I need to clear upsome terminology before proceeding too much further into this series of posts about Design Input Requirements. According to FDA Code of Federal Regulations (CFR) 820.3(f), Design Input means “the physical and performance requirements of a device that are used as a basis for device design”. Many terms are often used somewhat interchangeably to describe requirements:

• Design Inputs
• Design Input Requirements
• Design & Development Inputs
• Design Requirements
• Performance Requirements
• Product Requirements

There are probably more terms that are used, but for the sake of this post, I will try to stick with Design Inputs and/or Design Input Requirements. Even though the above list may seem like an issue of semantics, do not underestimate how much confusion terminology can cause.

The FDA & ISO

Design Inputs are addressed in the FDA CFR:

820.30(c) - Design Input

• Each manufacturer shall establish and maintain procedures to ensure that the design input requirements to a device are appropriate and address the intended use of the device, including the needs of the user and patient.
• The procedures shall include a mechanism for addressing incomplete, ambiguous, or conflicting requirements.
• The design input requirements shall be documented and shall be reviewed and approved by designated individual(s).
• The approval, including the date and signature of the individual(s) approving the requirements, shall be documented.

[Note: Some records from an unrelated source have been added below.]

import Literature.Topology.FourManifolds.Rasmussen
import Literature.Topology.FourManifolds.GaussDiagramsMirrorProofs
import Literature.Topology.FourManifolds.LeeRasmussenMirrorDischarge
import Literature.Topology.FourManifolds.KnotsMirrorProofs
import HarnessLib

/-!
# `s(K̄) = -s(K)` at knot level (discharge of `HasRasmussenInvariant.mirror`; sibling of `Rasmussen.lean`)

Sibling proof file of the statement file `Rasmussen.lean` for its named fact
`Literature.Topology.FourManifolds.HasRasmussenInvariant.mirror` — *"The Rasmussen invariant of the
mirror image is `s(K̄) = -s(K)`"* (J. Rasmussen, *Khovanov homology and the slice genus*, Invent.
Math. 182 (2010) 419–447, §3.5 / proof of Thm. 2: Lee homology of the mirror is the filtered dual).
Everything here is **proved**; no definition and no named fact is introduced (D-0026).

The fact is the knot-level assembly of three theorems of the tree:

* the diagrammatic mirror formula `s(D.mirror) = -s(D)` for realisable Gauss diagrams
  (`GaussDiagram.rasmussenInvariant_mirror_holds`, `LeeRasmussenMirrorDischarge.lean`;
  Rasmussen 2010, §3.5);
* the geometric fact that the mirror image of a knot reading `D` is isotopic to a knot reading
  `D.mirror` (`Knot.HasGaussDiagram.mirror_holds`, `GaussDiagramsMirrorProofs.lean`;
  Goussarov–Polyak–Viro 2000, §1.1, §1.4);
* compatibility of the mirror image with isotopy (`SphereEmbedding.IsIsotopic.mirror`,
  `KnotsMirrorProofs.lean`; Rolfsen 1976, §3.C) and transitivity of isotopy
  (`SphereEmbedding.IsotopyFacts`, instance of `KnotsIsotopyProofs.lean`).

Recall that `Knot.HasRasmussenInvariant K s` says that some knot `K'` isotopic to `K` has a Gauss
diagram `D` with `s(D) = s` (`LeeRasmussen.lean`); so from such a witness `(K', D)` for `K` one gets
the witness `(K'', D.mirror)` for `K.mirror`, where `K.mirror ≅ K'.mirror ≅ K''` and `K''` reads
`D.mirror`.

## References

* J. Rasmussen, *Khovanov homology and the slice genus*, Invent. Math. 182 (2010) 419–447,
  §3.5 and proof of Thm. 2 (mirror image). [cite: Rasmussen2010, §3.5]
* M. Goussarov, M. Polyak, O. Viro, *Finite-type invariants of classical and virtual knots*,
  Topology 39 (2000) 1045–1068, §1.1, §1.4. [cite: GPV2000, §1.4]
* D. Rolfsen, *Knots and Links* (1976), §3.C. [cite: Rolfsen1976, §3.C]

## Design notes

No definitions, no named facts, no instances, no notation. The `[SphereEmbedding.SmoothnessFacts]`
argument of `HasRasmussenInvariant.mirror` / `Knot.mirror` is the instance
`SphereEmbedding.smoothnessFacts` of `KnotsProofs.lean`.
-/

open Function Set

noncomputable section

namespace Literature.Topology.FourManifolds

/-- **Discharge of `HasRasmussenInvariant.mirror`: `s(K̄) = -s(K)`.** If `K` has Rasmussen
invariant `s` — witnessed by a knot `K' ≅ K` with a Gauss diagram `D`, `s(D) = s` — then
`K.mirror` has Rasmussen invariant `-s`: `K'.mirror` is isotopic to a knot `K''` reading `D.mirror`
(`Knot.HasGaussDiagram.mirror_holds`), `K.mirror ≅ K'.mirror ≅ K''`
(`SphereEmbedding.IsIsotopic.mirror`, transitivity), and `s(D.mirror) = -s(D)`
(`GaussDiagram.rasmussenInvariant_mirror_holds`, `D` being realisable by `K'`).
Rasmussen (2010), §3.5 (mirror image), proof of Thm. 2. [cite: Rasmussen2010, §3.5] -/
theorem HasRasmussenInvariant.mirror_holds : HasRasmussenInvariant.mirror := by
  intro K s h
  obtain ⟨K', D, hKK', hD, hs⟩ := h
  obtain ⟨K'', hK'', hD''⟩ := Knot.HasGaussDiagram.mirror_holds hD
  refine ⟨K'', D.mirror, SphereEmbedding.IsotopyFacts.trans hKK'.mirror hK'', hD'', ?_⟩
  rw [GaussDiagram.rasmussenInvariant_mirror_holds ⟨K', hD⟩, hs]

/-- `s(K̄) = -s(K)` in the two-sided form: `K.mirror` has Rasmussen invariant `s` iff `K` has
Rasmussen invariant `-s` (apply `HasRasmussenInvariant.mirror_holds` to `K` and to `K.mirror`,
`K.mirror.mirror = K`). Rasmussen (2010), §3.5. [cite: Rasmussen2010, §3.5] -/
theorem Knot.hasRasmussenInvariant_mirror_iff (K : Knot) (s : ℤ) :
    K.mirror.HasRasmussenInvariant s ↔ K.HasRasmussenInvariant (-s) := by
  constructor
  · intro h
    have h' := HasRasmussenInvariant.mirror_holds h
    rwa [show K.mirror.mirror = K from SphereEmbedding.mirror_mirror K] at h'
  · intro h
    have h' := HasRasmussenInvariant.mirror_holds h
    rwa [neg_neg] at h'

end Literature.Topology.FourManifolds

end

ISO 13485:2003 - Medical Devices - Quality Management Systems also defines Design Inputs:

7.3.2 Design and Development Inputs

Inputs relating to product requirements shall be determined and records maintained (see 4.2.4). These inputs shall include:

a) functional, performance and safety requirements, according to the intended use,
b) applicable statutory and regulatory requirements,
c) where applicable, information derived from previous similar designs,
d) other requirements essential for design and development, and
e) output(s) of risk management (see 7.1).

These inputs shall be reviewed for adequacy and approved.
Requirements shall be complete, unambiguous and not in conflict with each other.

Simple enough, right? My experience is that defining good, objective, verifiable design input requirements is extremely difficult and challenging. Design input requirements take time, experience, and input from a cross-functional team. I will go into more details about the art of defining design inputs in part 2 of this series.